The question before TechSearch and its opponents, then, is whether the Rozmanith patent is one that shouldn't have been granted. That will soon be decided by a patent examiner in Arlington, Va. Patent lawyer Katona and the California firm Blakely Sokoloff Taylor & Zafman -- both representing unidentified companies that TechSearch approached for licenses -- filed requests for the PTO to reexamine the Rozmanith patent's validity. The PTO accepted the requests in July 2000. That may bode poorly for TechSearch, because the PTO's acceptance of a reexamination usually means there are significant questions. According to PTO data covering the last two decades, only 26 percent of patents have all their claims affirmed on reexamination. Ten percent are thrown out altogether, and 64 percent have their claims changed. The Software Patent Institute's Galler, who has examined the patent, says he wouldn't be surprised if the patent is overturned, since the technology outlined in it is rehashed from decades before. "I was using mainframes with terminals in the 1960s," he says. "Much of the technology was known before."

A ruling on the Rozmanith patent should arrive within a year. In the meantime, Brown and company have been peddling hedge licenses, which work like this: If the PTO upholds the Rozmanith patent, it will be bulletproof -- TechSearch will be able to jack up the price and companies will have no choice but to pay.

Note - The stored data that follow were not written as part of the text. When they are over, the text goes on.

import Summits.CriticalPhenomena.CardyFormulaZ2.Theorems.CardyBoundaryCoulombGasBoundaryDefectGaussianRStubGreenKernelAsymptoticsPart5
import Summits.CriticalPhenomena.CardyFormulaZ2.Theorems.CardyBoundaryCoulombGasBoundaryDefectGaussianRStubReferenceLimitPart6
import Literature.Probability.LatticeModels.FlatBoundaryPoissonKernelLimitProofs
import Literature.Probability.LatticeModels.BoundaryNormalisedPoissonKernelLimitProofs
import HarnessLib

/-!
# Hardness certificate of crux `BoundaryDefectGaussianR` (stmt-CriticalPhenomena-14132), line
# `rainbow-monomials-in-excursion-kernels` — stub H6 `h19_boxGreen`:
# the Dirichlet Green function of the lattice squares between the two bottom-row marks

Along the lattice squares `V_n = {v : δ_n v ∈ [-1, 1]²} = [-12(n+1), 12(n+1)]²` (mesh
`δ_n = 1/(12(n+1))`), the Dirichlet Green function between the bottom-row points
`p_n 0 = (-4(n+1), -12(n+1))` and `p_n 1 = (4(n+1), -12(n+1))` satisfies
`G_{V_n}(p_n 0, p_n 1)/δ_n² → K` for some `K > 0`, given a conformal map `w` of the square `(-1,1)²`
onto `ℍ`, holomorphic on a neighbourhood of the square and of its open bottom side, with `Re w`
strictly increasing along the bottom side. This is the landed Green asymptotics
`greenKernelAsymptotics_of_facts` (both of its named facts, `Kenyon2000_flatEdgePoissonKernelLimit`
and `ChelkakSmirnov2011_boundaryNormalisedPoissonKernelLimit`, are proved in `Literature`) for the
square `rectDomain 1 1` at the two boundary points `x = -1/3 - i`, `y = 1/3 - i` (the rescaled
lattice points are constant in `n`), with `K = c · |w′(x)| |w′(y)| / |w(x) - w(y)|² > 0`:
`w(x) ≠ w(y)` by strict monotonicity and `w′ ≠ 0` at `x`, `y` by `transfer_deriv_ne_zero` (the open
half-disc above a point of the open bottom side lies in the square, `Im w > 0` inside, `Im w = 0` on
the boundary by `transfer_im_eq_zero_of_frontier`).
-/

noncomputable section

namespace Summit.CriticalPhenomena.CardyFormulaZ2.Cruxes.BoundaryDefectGaussianR.RainbowMonomialsInExcursionKernels

open Filter Topology Set
open Literature.Probability.RandomPlanarGeometry Literature.Probability.LatticeModels
  Literature.Probability.LatticeModels.CollarLegModel

/-! ### Points of the open bottom side of the square -/

/-- A point `x - i` of the open bottom side (`-1 < x < 1`) lies on the frontier of the square.
[folklore] -/
theorem bgreen_mark_mem_frontier {x : ℝ} (h1 : -1 < x) (h2 : x < 1) :
    (⟨x, -1⟩ : ℂ) ∈ frontier (symRect 1 1) := by
  rw [mem_frontier_symRect one_pos one_pos]
  exact Or.inl ⟨⟨h1.le, h2.le⟩, Or.inl rfl⟩

/-- The frontier of the square is horizontal near a point of the open bottom side. [folklore] -/
theorem bgreen_mark_flat {x : ℝ} (h1 : -1 < x) (h2 : x < 1) :
    ∃ r : ℝ, 0 < r ∧ ((∀ z ∈ frontier (symRect 1 1), dist z (⟨x, -1⟩ : ℂ) < r → z.im = (⟨x, -1⟩ : ℂ).im) ∨
      (∀ z ∈ frontier (symRect 1 1), dist z (⟨x, -1⟩ : ℂ) < r → z.re = (⟨x, -1⟩ : ℂ).re)) :=
  ⟨min (1 - x) (1 + x), lt_min (by linarith) (by linarith),
    Or.inl fun _ hz hd ↦ frontier_square_flat_bottom hz hd⟩

/-- The open half-disc of radius `min (1 - x) (1 + x)` above a point `x - i` of the open bottom side
(the side of the inward normal `ν = i`) lies in the square. [folklore] -/
theorem bgreen_halfDisc_subset {x : ℝ} (z : ℂ) (hd : dist z (⟨x, -1⟩ : ℂ) < min (1 - x) (1 + x))
    (him : 0 < ((z - ⟨x, -1⟩) / Complex.I).re) : z ∈ symRect 1 1 := by
  have hre : |z.re - x| ≤ dist z ⟨x, -1⟩ := by
    rw [Complex.dist_eq]; simpa using Complex.abs_re_le_norm (z - ⟨x, -1⟩)
  have him' : |z.im + 1| ≤ dist z ⟨x, -1⟩ := by
    rw [Complex.dist_eq]; simpa using Complex.abs_im_le_norm (z - ⟨x, -1⟩)
  have h0 : ((z - ⟨x, -1⟩) / Complex.I).re = z.im + 1 := by
    simp [Complex.div_I]
  rw [h0] at him
  have hd1 : dist z ⟨x, -1⟩ < 1 - x := lt_of_lt_of_le hd (min_le_left _ _)
  have hd2 : dist z ⟨x, -1⟩ < 1 + x := lt_of_lt_of_le hd (min_le_right _ _)
  rw [abs_le] at hre him'
  rw [mem_symRect]
  exact ⟨⟨by linarith [hre.1], by linarith [hre.2]⟩, by linarith, by linarith [him'.2]⟩

/-- **Non-vanishing derivative at a point of the open bottom side.** For `w` holomorphic on an open
`U ⊇ (-1,1)²` containing the point `x - i` (`-1 < x < 1`) and mapping the square bijectively onto `ℍ`,
`w′(x - i) ≠ 0` (`transfer_deriv_ne_zero` at the flat boundary point, inward normal `i`). [folklore] -/
theorem bgreen_deriv_ne_zero {w : ℂ → ℂ} {U : Set ℂ} (hU : IsOpen U) (hSU : symRect 1 1 ⊆ U)
    (hw : DifferentiableOn ℂ w U) (hbij : Set.BijOn w (symRect 1 1) {z : ℂ | 0 < z.im})
    {x : ℝ} (h1 : -1 < x) (h2 : x < 1) (hxU : (⟨x, -1⟩ : ℂ) ∈ U) : deriv w ⟨x, -1⟩ ≠ 0 :=
  transfer_deriv_ne_zero (Ω := symRect 1 1) (ν := Complex.I) (by simp) (lt_min (by linarith) (by linarith))
    (fun z hd him ↦ bgreen_halfDisc_subset z hd him) (fun _ hz ↦ hbij.mapsTo hz)
    (transfer_im_eq_zero_of_frontier (isOpen_symRect 1 1) hU hSU hw hbij (bgreen_mark_mem_frontier h1 h2) hxU)
    (hw.analyticAt (hU.mem_nhds hxU)) hbij.injOn

/-! ### The lattice squares and the two bottom-row points -/

/-- At mesh `δ_n = 1/(12(n+1))` the lattice points of the closed square form the box
`[-12(n+1), -12(n+1) + 24(n+1)]²` (`square_latticeBox`). [folklore] -/
theorem bgreen_box {δ : ℝ} {n : ℕ} (hδ : δ = 1 / (12 * ((n : ℝ) + 1))) {V : Finset (ℤ × ℤ)}
    (hV : ∀ v : ℤ × ℤ, v ∈ V ↔
      ((v.1 : ℂ) * ((δ : ℝ) : ℂ) + (v.2 : ℂ) * ((δ : ℝ) : ℂ) * Complex.I) ∈ closure (symRect 1 1)) :
    ∀ v : ℤ × ℤ, v ∈ V ↔
      (-(12 * ((n : ℤ) + 1)) ≤ v.1 ∧ v.1 ≤ -(12 * ((n : ℤ) + 1)) + ((24 * (n + 1) : ℕ) : ℤ)) ∧
      (-(12 * ((n : ℤ) + 1)) ≤ v.2 ∧ v.2 ≤ -(12 * ((n : ℤ) + 1)) + ((24 * (n + 1) : ℕ) : ℤ)) := by
  have hδpos : 0 < δ := by rw [hδ]; positivity
  have hA : ⌊1 / δ⌋₊ = 12 * (n + 1) := by
    rw [hδ, one_div_one_div]
    have e : (12 * ((n : ℝ) + 1)) = ((12 * (n + 1) : ℕ) : ℝ) := by push_cast; ring
    rw [e, Nat.floor_natCast]
  intro v
  rw [square_latticeBox hδpos hV v, hA]
  push_cast
  omega

/-- The rescaled lattice point `(a, b)` at mesh `δ` is the complex number `aδ + bδ i`. [folklore] -/
theorem bgreen_meshPoint_eq (a b : ℤ) (δ : ℝ) :
    ((a : ℂ) * ((δ : ℝ) : ℂ) + (b : ℂ) * ((δ : ℝ) : ℂ) * Complex.I) = ⟨a * δ, b * δ⟩ := by
  apply Complex.ext <;> simp

/-- The rescaled bottom-row points `(4m(n+1), -12(n+1)) δ_n` are the constant points `m/3 - i`.
[folklore] -/
theorem bgreen_rescale (m : ℤ) (n : ℕ) {δ : ℝ} (hδ : δ = 1 / (12 * ((n : ℝ) + 1))) :
    ((((4 * m * ((n : ℤ) + 1) : ℤ) : ℂ) * ((δ : ℝ) : ℂ) +
      ((-(12 * ((n : ℤ) + 1)) : ℤ) : ℂ) * ((δ : ℝ) : ℂ) * Complex.I)) = ⟨(m : ℝ) / 3, -1⟩ := by
  rw [bgreen_meshPoint_eq, hδ]
  have hn : (n : ℝ) + 1 ≠ 0 := by positivity
  apply Complex.ext
  · push_cast; field_simp; ring
  · push_cast; field_simp

/-! ### The stub -/

/-- **Stub H6.** Along the lattice squares, `G_{V_n}(p_n 0, p_n 1) / δ_n² → K > 0` (the landed Green
asymptotics GREEN `greenKernelAsymptotics_of_facts` with both named facts proved, fed with a conformal map of
the square as in Stub H1; `K = c · |w′(x)||w′(y)|/|w(x) - w(y)|² > 0` by strict monotonicity of `Re w` on
the bottom side and `transfer_deriv_ne_zero`). [folklore] -/
theorem h19_boxGreen :
    (∃ (w : ℂ → ℂ) (U : Set ℂ), IsOpen U ∧ Literature.Probability.RandomPlanarGeometry.symRect 1 1 ⊆ U ∧
      (∀ x : ℝ, -1 < x → x < 1 → (⟨x, -1⟩ : ℂ) ∈ U) ∧ DifferentiableOn ℂ w U ∧
      Set.BijOn w (Literature.Probability.RandomPlanarGeometry.symRect 1 1) {z : ℂ | 0 < z.im} ∧
      StrictMonoOn (fun x : ℝ ↦ (w ⟨x, -1⟩).re) (Set.Ioo (-1) 1)) →
    ∀ (δ : ℕ → ℝ) (V : ℕ → Finset (ℤ × ℤ)) (p : ℕ → Fin 2 → ℤ × ℤ),
    (∀ n, δ n = 1 / (12 * ((n : ℝ) + 1))) →
    (∀ n, ∀ v : ℤ × ℤ, v ∈ V n ↔ ((v.1 : ℂ) * ((δ n : ℝ) : ℂ) + (v.2 : ℂ) * ((δ n : ℝ) : ℂ) * Complex.I) ∈
      closure (Literature.Probability.RandomPlanarGeometry.symRect 1 1)) →
    (∀ n, p n 0 = (-(4 * ((n : ℤ) + 1)), -(12 * ((n : ℤ) + 1)))) →
    (∀ n, p n 1 = (4 * ((n : ℤ) + 1), -(12 * ((n : ℤ) + 1)))) →
    ∃ K : ℝ, 0 < K ∧ Filter.Tendsto (fun n ↦
      Literature.Probability.LatticeModels.dirichletGreen ((V n).image (fun v : ℤ × ℤ ↦ (![v.1, v.2] : Fin 2 → ℤ)))
        (![(p n 0).1, (p n 0).2] : Fin 2 → ℤ) (![(p n 1).1, (p n 1).2] : Fin 2 → ℤ) / (δ n) ^ 2)
      Filter.atTop (nhds K) := by
  rintro ⟨w, U, hU, hSU, hbot, hw, hbij, hmono⟩ δ V p hδ hV hp0 hp1
  obtain ⟨c, hc, hmain⟩ := greenKernelAsymptotics_of_facts Kenyon2000_flatEdgePoissonKernelLimit_holds
    ChelkakSmirnov2011_boundaryNormalisedPoissonKernelLimit_holds
  -- the two marks `∓1/3 - i`
  have hx1 : (-1 : ℝ) < -1 / 3 := by norm_num
  have hx2 : (-1 / 3 : ℝ) < 1 := by norm_num
  have hy1 : (-1 : ℝ) < 1 / 3 := by norm_num
  have hy2 : (1 / 3 : ℝ) < 1 := by norm_num
  have hlt : (w ⟨(-1 / 3 : ℝ), -1⟩).re < (w ⟨(1 / 3 : ℝ), -1⟩).re :=
    hmono ⟨hx1, hx2⟩ ⟨hy1, hy2⟩ (by norm_num)
  have hxy : (⟨(-1 / 3 : ℝ), -1⟩ : ℂ) ≠ ⟨(1 / 3 : ℝ), -1⟩ := fun h ↦ by
    rw [h] at hlt
    exact lt_irrefl _ hlt
  have hwxy : w ⟨(-1 / 3 : ℝ), -1⟩ - w ⟨(1 / 3 : ℝ), -1⟩ ≠ 0 := fun h ↦ by
    rw [sub_eq_zero] at h
    rw [h] at hlt
    exact lt_irrefl _ hlt
  have hdx := bgreen_deriv_ne_zero hU hSU hw hbij hx1 hx2 (hbot _ hx1 hx2)
  have hdy := bgreen_deriv_ne_zero hU hSU hw hbij hy1 hy2 (hbot _ hy1 hy2)
  -- the meshes
  have hδpos : ∀ n, 0 < δ n := fun n ↦ by rw [hδ n]; positivity
  have hδ0 : Tendsto δ atTop (𝓝 0) := by
    have h := (tendsto_one_div_add_atTop_nhds_zero_nat (𝕜 := ℝ)).const_mul (1 / 12 : ℝ)
    rw [mul_zero] at h
    exact h.congr fun n ↦ by rw [hδ n, one_div_mul_one_div]
  -- the two bottom-row lattice points
  have hbox := fun n ↦ bgreen_box (hδ n) (hV n)
  have ha : ∀ n, p n 0 ∈ V n ∧ ((neighbours (p n 0)).filter (fun u ↦ u ∉ V n)).card = 1 := by
    intro n
    rw [hp0 n]
    exact ⟨by rw [hbox n]; push_cast; omega,
      card_neighbours_filter_bottom (hbox n) (by positivity) (by omega) (by push_cast; omega)⟩
  have hb : ∀ n, p n 1 ∈ V n ∧ ((neighbours (p n 1)).filter (fun u ↦ u ∉ V n)).card = 1 := by
    intro n
    rw [hp1 n]
    exact ⟨by rw [hbox n]; push_cast; omega,
      card_neighbours_filter_bottom (hbox n) (by positivity) (by omega) (by push_cast; omega)⟩
  have hax : Tendsto (fun n ↦ (((p n 0).1 : ℂ) * ((δ n : ℝ) : ℂ) + ((p n 0).2 : ℂ) * ((δ n : ℝ) : ℂ) *
      Complex.I)) atTop (𝓝 ⟨(-1 / 3 : ℝ), -1⟩) := by
    refine tendsto_const_nhds.congr fun n ↦ ?_
    have e : p n 0 = (4 * (-1) * ((n : ℤ) + 1), -(12 * ((n : ℤ) + 1))) := by rw [hp0 n]; ring_nf
    rw [e, bgreen_rescale (-1) n (hδ n)]
    push_cast
    ring_nf
  have hby : Tendsto (fun n ↦ (((p n 1).1 : ℂ) * ((δ n : ℝ) : ℂ) + ((p n 1).2 : ℂ) * ((δ n : ℝ) : ℂ) *
      Complex.I)) atTop (𝓝 ⟨(1 / 3 : ℝ), -1⟩) := by
    refine tendsto_const_nhds.congr fun n ↦ ?_
    have e : p n 1 = (4 * 1 * ((n : ℤ) + 1), -(12 * ((n : ℤ) + 1))) := by rw [hp1 n]; ring_nf
    rw [e, bgreen_rescale 1 n (hδ n)]
    push_cast
    ring_nf
  -- GREEN on the square
  have hT := hmain (rectDomain 1 1 one_pos one_pos) ⟨_, square_sides_axisParallel, frontier_square_subset⟩
    ⟨(-1 / 3 : ℝ), -1⟩ ⟨(1 / 3 : ℝ), -1⟩ (bgreen_mark_mem_frontier hx1 hx2) (bgreen_mark_mem_frontier hy1 hy2)
    hxy (bgreen_mark_flat hx1 hx2) (bgreen_mark_flat hy1 hy2) w U hU hSU (hbot _ hx1 hx2) (hbot _ hy1 hy2)
    hw hbij δ hδpos hδ0 V hV (fun n ↦ p n 0) (fun n ↦ p n 1) ha hb hax hby
  refine ⟨c * (‖deriv w ⟨(-1 / 3 : ℝ), -1⟩‖ * ‖deriv w ⟨(1 / 3 : ℝ), -1⟩‖ /
    ‖w ⟨(-1 / 3 : ℝ), -1⟩ - w ⟨(1 / 3 : ℝ), -1⟩‖ ^ 2), ?_, hT⟩
  have h1 := norm_pos_iff.mpr hdx
  have h2 := norm_pos_iff.mpr hdy
  have h3 := norm_pos_iff.mpr hwxy
  positivity

end Summit.CriticalPhenomena.CardyFormulaZ2.Cruxes.BoundaryDefectGaussianR.RainbowMonomialsInExcursionKernels

end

But if you buy a hedge license today for just $10,000, and TechSearch prevails in the review, you will have locked in a total licensing fee of just $60,000. (If the review goes against TechSearch, of course, that $10,000 will have been a waste of money.) So far there have been no takers, and Brown plans to cancel the offer.

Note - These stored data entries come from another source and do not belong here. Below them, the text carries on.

import Literature.Analysis.Matrix.EigenvalueCountCertificates
import HarnessLib

/-!
# Eigenvalue counts of a symmetric-definite pencil from ONE shifted matrix: slack transfer `τ ↦ τ/β`

The bookkeeping behind certified counts for a symmetric-definite PENCIL `(A, B)` (FE stiffness / mass,
`B` symmetric with `xᵀBx ≥ β·xᵀx`, `β > 0`).  A sparse `LDLᵀ`-with-residual certificate (Golub–Van Loan
§8.4.2 spectrum slicing; tree `EigenvalueCount.card_eigenvalues_gt_add_le_card_pos_of_residual` /
`card_pos_le_card_eigenvalues_gt_sub_of_residual`) bounds the eigenvalue COUNTS of the single shifted matrix
`W := A − s·B` up to a slack `τ`:  `#{i | τ < λᵢ(W)} ≤ n − ν ≤ #{i | −τ < λᵢ(W)}`.  Since `(τ/β)·B ⪰ τ·1`,
Weyl's monotonicity principle (Horn–Johnson Cor. 4.3.12 / (4.3.16), tree
`EigenvalueCount.card_filter_gt_add_le_of_forall_le` and its mirror) transfers these counts to the
NEIGHBOURING SHIFTS of the pencil:

* `card_pos_sub_shift_up_le` :     `#{i | 0 < λᵢ(A − (s + τ/β)·B)} ≤ #{i | τ < λᵢ(A − s·B)}`,
* `card_gt_neg_le_card_pos_sub_shift_down` : `#{i | −τ < λᵢ(A − s·B)} ≤ #{i | 0 < λᵢ(A − (s − τ/β)·B)}`,
* `pencil_counts_of_shifted_count` : both composed with a count `ν` as above.

By Sylvester's law for the definite pencil, `#{i | 0 < λᵢ(A − t·B)}` is the number of pencil eigenvalues
above `t`; so the corollary reads «at most `n − ν` pencil eigenvalues exceed `s + τ/β` and at least `n − ν`
exceed `s − τ/β`» — exactly `ν` pencil eigenvalues below the cut, up to the slack `τ/β`.  Everything is
proved; no floating point appears (the certificate supplies the count hypothesis).  NOT here: the
identification of `#{0 < λᵢ(A − tB)}` with an enumeration of pencil eigenvalues (clients that enumerate the
pencil spectrum apply Sylvester's law with `B^{1/2}`; this file deliberately stays with the matrices
`A − t·B`, which is what a certificate reader evaluates).

## References
* [HornJohnson2013] R. A. Horn, C. R. Johnson, *Matrix Analysis*, 2nd ed. (2013), Cor. 4.3.12 and
  Cor. 4.3.15 / (4.3.16) (Weyl monotonicity) — the transfer step.
* [GolubVanLoan2013] G. H. Golub, C. F. Van Loan, *Matrix Computations*, 4th ed. (2013), §8.4.2
  (`LDLᵀ` counts) and §8.7.1 (the symmetric-definite generalized eigenproblem) — the setting.
-/

namespace Literature.Analysis.Matrix

namespace PencilCount

open Finset _root_.Matrix EigenvalueCount

variable {ι : Type*} [Fintype ι] [DecidableEq ι]
variable {A B : Matrix ι ι ℝ} {s τ β : ℝ}

omit [Fintype ι] [DecidableEq ι] in
/-- `A − t·B` is symmetric when `A`, `B` are (private helper). [folklore] -/
private theorem isHermitian_sub_smul (hA : A.IsHermitian) (hB : B.IsHermitian) (t : ℝ) :
    (A - t • B).IsHermitian :=
  hA.sub (IsHermitian.smul hB (by rw [IsSelfAdjoint, star_trivial]))

omit [DecidableEq ι] in
/-- Quadratic form of the difference of two shifts: `xᵀ((A − t·B) − (A − s·B))x = (s − t)·xᵀBx`
(private helper). [folklore] -/
private theorem dotProduct_sub_shift_mulVec (s t : ℝ) (x : ι → ℝ) :
    x ⬝ᵥ ((A - t • B) - (A - s • B)) *ᵥ x = (s - t) * (x ⬝ᵥ B *ᵥ x) := by
  have : (A - t • B) - (A - s • B) = (s - t) • B := by
    rw [sub_smul]; abel
  rw [this, smul_mulVec, dotProduct_smul, smul_eq_mul]

/-- **Slack transfer, upper side.** If `B` is symmetric with `β·xᵀx ≤ xᵀBx` for all `x` (`β > 0`) and
`τ ≥ 0`, then every eigenvalue count of `A − (s + τ/β)·B` above `0` is dominated by the count of
`A − s·B` above `τ`:  `#{i | 0 < λᵢ(A − (s + τ/β)B)} ≤ #{i | τ < λᵢ(A − sB)}` — because
`(A − (s + τ/β)B) − (A − sB) = −(τ/β)·B ⪯ −τ·1`. [cite: HornJohnson2013, Cor. 4.3.12 / (4.3.16) (Weyl monotonicity)] -/
theorem card_pos_sub_shift_up_le (hA : A.IsHermitian) (hB : B.IsHermitian) (hβ : 0 < β)
    (hBβ : ∀ x : ι → ℝ, β * (x ⬝ᵥ x) ≤ x ⬝ᵥ B *ᵥ x) (hτ : 0 ≤ τ) (s : ℝ) :
    (univ.filter fun i => 0 < (isHermitian_sub_smul hA hB (s + τ / β)).eigenvalues i).card ≤
      (univ.filter fun i => τ < (isHermitian_sub_smul hA hB s).eigenvalues i).card := by
  have h := card_filter_gt_add_le_of_forall_le (θ := τ) (r := -τ) (isHermitian_sub_smul hA hB s)
    (isHermitian_sub_smul hA hB (s + τ / β)) (fun x => ?_)
  · simpa using h
  · rw [dotProduct_sub_shift_mulVec]
    have hx : 0 ≤ x ⬝ᵥ x := by
      simpa [dotProduct] using Finset.sum_nonneg fun i _ => mul_self_nonneg (x i)
    have hcoef : s - (s + τ / β) = -(τ / β) := by ring
    rw [hcoef]
    have hBx := hBβ x
    have : τ / β * (x ⬝ᵥ B *ᵥ x) ≥ τ / β * (β * (x ⬝ᵥ x)) :=
      mul_le_mul_of_nonneg_left hBx (div_nonneg hτ hβ.le)
    have hsimp : τ / β * (β * (x ⬝ᵥ x)) = τ * (x ⬝ᵥ x) := by
      field_simp
    nlinarith [this, hsimp]

/-- **Slack transfer, lower side.** Under the same hypotheses,
`#{i | −τ < λᵢ(A − sB)} ≤ #{i | 0 < λᵢ(A − (s − τ/β)B)}` — because
`(A − sB) − (A − (s − τ/β)B) = −(τ/β)·B ⪯ −τ·1`. [cite: HornJohnson2013, Cor. 4.3.12 / (4.3.16) (Weyl monotonicity)] -/
theorem card_gt_neg_le_card_pos_sub_shift_down (hA : A.IsHermitian) (hB : B.IsHermitian) (hβ : 0 < β)
    (hBβ : ∀ x : ι → ℝ, β * (x ⬝ᵥ x) ≤ x ⬝ᵥ B *ᵥ x) (hτ : 0 ≤ τ) (s : ℝ) :
    (univ.filter fun i => -τ < (isHermitian_sub_smul hA hB s).eigenvalues i).card ≤
      (univ.filter fun i => 0 < (isHermitian_sub_smul hA hB (s - τ / β)).eigenvalues i).card := by
  have h := card_filter_gt_add_le_of_forall_le (θ := 0) (r := -τ) (isHermitian_sub_smul hA hB (s - τ / β))
    (isHermitian_sub_smul hA hB s) (fun x => ?_)
  · simpa using h
  · rw [dotProduct_sub_shift_mulVec]
    have hcoef : s - τ / β - s = -(τ / β) := by ring
    rw [hcoef]
    have hBx := hBβ x
    have : τ / β * (x ⬝ᵥ B *ᵥ x) ≥ τ / β * (β * (x ⬝ᵥ x)) :=
      mul_le_mul_of_nonneg_left hBx (div_nonneg hτ hβ.le)
    have hsimp : τ / β * (β * (x ⬝ᵥ x)) = τ * (x ⬝ᵥ x) := by
      field_simp
    nlinarith [this, hsimp]

/-- **Pencil counts from one shifted-matrix count.** Let `A`, `B` be real symmetric, `β·xᵀx ≤ xᵀBx`
(`β > 0`), `τ ≥ 0`, and suppose a certificate for `W = A − s·B` gives
`#{i | τ < λᵢ(W)} ≤ n − ν` and `n − ν ≤ #{i | −τ < λᵢ(W)}` (tree: the residual `LDLᵀ` count
certificate). Then `#{i | 0 < λᵢ(A − (s + τ/β)B)} ≤ n − ν ≤ #{i | 0 < λᵢ(A − (s − τ/β)B)}`: by Sylvester's
law for the definite pencil these are the numbers of pencil eigenvalues above `s + τ/β` resp. `s − τ/β`,
i.e. exactly `ν` pencil eigenvalues lie below the cut `s` up to the slack `τ/β`.
[cite: GolubVanLoan2013, §8.4.2 with §8.7.1 (spectrum slicing for the symmetric-definite pencil)] -/
theorem pencil_counts_of_shifted_count (hA : A.IsHermitian) (hB : B.IsHermitian) (hβ : 0 < β)
    (hBβ : ∀ x : ι → ℝ, β * (x ⬝ᵥ x) ≤ x ⬝ᵥ B *ᵥ x) (hτ : 0 ≤ τ) (s : ℝ) {m : ℕ}
    (hup : (univ.filter fun i => τ < (isHermitian_sub_smul hA hB s).eigenvalues i).card ≤ m)
    (hlow : m ≤ (univ.filter fun i => -τ < (isHermitian_sub_smul hA hB s).eigenvalues i).card) :
    (univ.filter fun i => 0 < (isHermitian_sub_smul hA hB (s + τ / β)).eigenvalues i).card ≤ m ∧
      m ≤ (univ.filter fun i => 0 < (isHermitian_sub_smul hA hB (s - τ / β)).eigenvalues i).card :=
  ⟨(card_pos_sub_shift_up_le hA hB hβ hBβ hτ s).trans hup,
    hlow.trans (card_gt_neg_le_card_pos_sub_shift_down hA hB hβ hBβ hτ s)⟩

end PencilCount

end Literature.Analysis.Matrix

But if TechSearch loses the Rozmanith patent, the company is hardly going to go away. It has plenty of other patents, covering everything from plug-and-play technology to Internet learning. And even if TechSearch were to fold, there are plenty of other companies out there engaged in similar enterprises. Mark Lemley, a professor of law at UC Berkeley, estimates that companies spend about $131 million a year examining the validity of patent infringement claims and pay another $500 million for "nuisance value" (i.e., low-cost) licensing fees.

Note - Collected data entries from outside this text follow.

import Mathlib
import HarnessLib
import HarnessLib.Audit
import Summits.QuantumFields.Statement
import Summits.QuantumFields.YangMills.Theorems.WeakCouplingRates
import Literature.MathematicalPhysics.QuantumLattice.GaugeGroups
import HarnessLib.Audit.Status.Attr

There is, however, at least one beacon in this fog: The PTO recently added a second level of review for its newest category of patents -- business methods -- and has expanded the size and accessibility of the research materials available to patent examiners. During the last four years, members of the congressional subcommittee that oversees the PTO have also tried to stop the diversion of PTO revenue to other programs, albeit unsuccessfully. And given that the PTO has been issuing software patents for several years, its examiners now have more of a knowledgeable base to prevent them from issuing overbroad ones.

Still, considering the higher stakes inherent in the incoming wave of biotech and genome-related patents, it's natural to wonder if there's a better way to handle patents. Some people argue that the government should vastly increase the PTO's budget. Others say the patent office should be turned into a registration bureau, where the validity of a patent is examined only when someone tries to enforce it. But the most radical argument is simply this: Do nothing. Mark Lemley, one of the Berkeley law professors, points out that the overall economic cost of a few bad patents is far less than a radical increase in the PTO's budget or a redirection of its mission. Simply put, Lemley figures it's just cheaper to let some bad patents slip through.

As a matter of economics, that's a fine argument. But if the Rozmanith patent is ultimately found to be worth less than the paper it's printed on, those who paid to license it will no doubt beg to differ.